Rows from the london dataframe where the index is between 2014-12-08 and 2014-12-12 (inclusive). Note that only the first few columns are shown due to the limitation of page width. * Note that the right of the table has been cropped to fit on the page. *

Because the table is in date order, we can be confident that only the rows with dates between 8 December 2014 and 12 December 2014 (inclusive) will be returned. However if the table had not been in date order, we would have needed to sort it first, like this:

london = london.sort_index()

Now there is a datetime64 index, let’s plot ’ Max Wind SpeedKm/h ’again:

In []:

london['Max Wind SpeedKm/h'].plot(grid=True, figsize=(10,5))

Out[]:

image0

Figure 14

Chart of the values in the Max Wind SpeedKm/h column of the london dataframe. Note that the legend for the x-axis has changed from numbers to month names. Now it is much clearer that the worst winds were in mid-February.

Exercise 6 Changing a dataframe’s index

Question

Now try Exercise 6 in the Exercise notebook 2.

2.2 The project

Your project this week is to find out what would have been the best two weeks of weather for a 2014 vacation in a capital of a BRICS country.

image0

Figure 15

An image of filter like diagonal strips across various skies such as an orange sunset, a storm and a clear blue sky I’ve written up my analysis of the best two weeks of weather in London, UK, which you can open in project: 2: Holiday weather.

The structure is very simple: besides the introduction and the conclusions, there is one section for each step of the analysis – obtaining, cleaning and visualising the data.

Once you’ve worked through my analysis you should open a dataset for just one of the BRICS capitals: Brasilia, Moscow, Delhi, Beijing or Cape Town. The choice of capital is up to you. You should then work out the best two weeks, according to the weather, to choose for a two-week holiday in your chosen capital city.

Download the dataset for your chosen location as follows:

  • Right click on the name of your chosen capital city above

  • Choose to save the file via ‘Download Linked File As…’ Save the file with its default name to your downloads folder.

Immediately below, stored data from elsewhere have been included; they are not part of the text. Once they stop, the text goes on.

import Literature.Probability.RandomPlanarGeometry.SAWLoopErasureKestenRenewalWatson
import Literature.NumberTheory.Transcendental.CalegariDimitrovTangGAExpansion
import HarnessLib

/-!
# SRW on `ℤ³`: two-sided telescoping potentials for the weighted tails `Σ_{n>K} w(n)·p_{2n}(0)`

Topic `Literature/Probability/RandomPlanarGeometry` (the TAILS layer of the three-dimensional Green-function enclosures
`G(x) = C₀(0,x;1/6)`, `|x|₁ ≤ 3`, feeding the `(2̃,1)` loop-erasure bound of Hara–Slade–Sokal in `d = 3`).

Write `qₙ = p_{2n}(0) = C(2n,n)·uₙ/36ⁿ` (`Watson.srwLaw_three_origin`, `uₙ` = Zagier's sequence `zagierC`).  By the class laws of
`…GreenThreeClasses` every class tail `Σ_{k ≥ K} p_{2k+s}(x)`, `|x|₁ ≤ 3`, is a fixed rational combination of the four
weighted tails `Σ_{n>K} w(n) qₙ` with `w(n) ∈ {1, 1/(2n−1), 1/n, 1/(n−1)}`.  This file bounds each of them on BOTH sides by
`θ(K)·q_K` with explicit rational potentials `θ`, by the telescoping-potential method of `…KestenRenewalWatson` run in
both directions:

* §1 the abstract lemmas: if `q_{m+1} ≤ r(m) q_m` and `(w(m+1) + θ(m+1))·r(m) ≤ θ(m)` then `Σ_{K<n≤K+M} w(n)qₙ ≤ θ(K) q_K`;
  dually, if `r(m) q_m ≤ q_{m+1}` and `θ(m) ≤ (w(m+1) + θ(m+1))·r(m)` then
  `θ(K) q_K ≤ Σ_{K<n≤K+M} w(n) qₙ + θ(K+M) q_{K+M}`, and the boundary term is removed along a subsequence by the
  elementary fact that a summable non-negative sequence has `liminf (n+1)·aₙ = 0` (harmonic divergence);
* §2 a ratio MINORANT from Zagier's recurrence `(n+2)² uₙ₊₂ = (10n²+30n+23) uₙ₊₁ − 9(n+1)² uₙ`:
  `9·(16n⁵ − 16n⁴ + 20n³ − 25n² + 29n − 36)·uₙ ≤ 16n⁵·uₙ₊₁` (`n ≥ 3`), i.e. `q_{n+1} ≥ ρ₋(n) qₙ` with
  `ρ₋(n) = (2n+1)(16n⁵ − … − 36)/(32(n+1)n⁵) = 1 − 3/(2n) + … ` exact to order `n⁻⁴` (the majorant
  `Watson.cubicReturnRatio`, exact to order `n⁻³`, is the tree's); the closure defect is a polynomial identity with
  non-negative coefficients in `n − 3`;
* §3 the eight potentials (upper/lower for the four weights), truncations of the exact asymptotic series of
  `Σ_{n>K} w(n)qₙ / q_K` in `1/K` with the last coefficient rounded outward, and their closures (`field_simp; ring` identities
  with manifestly non-negative numerators, for `K ≥ 1` upward and `K ≥ 40` downward);
* §4 the resulting two-sided bounds and summability of the four weighted tails, for every `K ≥ 40`.

Widths at `K = 255`: `(θ⁺−θ⁻)(255)·q₂₅₅ ≈ 6.6·10⁻¹¹` (`w = 1`), `≤ 10⁻¹¹` (the other three).  No number is taken from
print; the HSS93 / CDT24 locators say where the objects come from (the cubic return probabilities and Zagier's sequence C)
and where the bounds are used (HSS93 Appendix B: the Green functions at the neighbours of the origin).

Provenance: lane «pcv-sawmu», a-idea-2 g47 (WATSON II-B, car «GREEN THREE TAILS»; design by exact rational arithmetic,
`g47/d3/{formal,potentials,closures}.py`), 2026-08-28.
-/

namespace Literature.Probability.RandomPlanarGeometry.SAW.Zd.LoopErasure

  • If necessary, rename the file so that it has a .csv extension.

  • Finally, move or copy te file to the disk folder or SageMathCloud by Cocalc project you created in Week 1.

Once again, do not open the file with Excel , but you could take a look using a text editor.

In my project, because I’m in London, which is often cold and rainy, I was looking for a two week period that had relatively high temperatures and little rain. If you choose a capital in a particularly hot and dry country you will probably be looking for relatively cool weather and low humidity.

Note that the London file has the dates in a column named ‘GMT’ whereas in the BRICS files they are in a column named ‘Date’. You will need to change the Python code accordingly. You should also change the name of the variable, London, according to the capital you choose.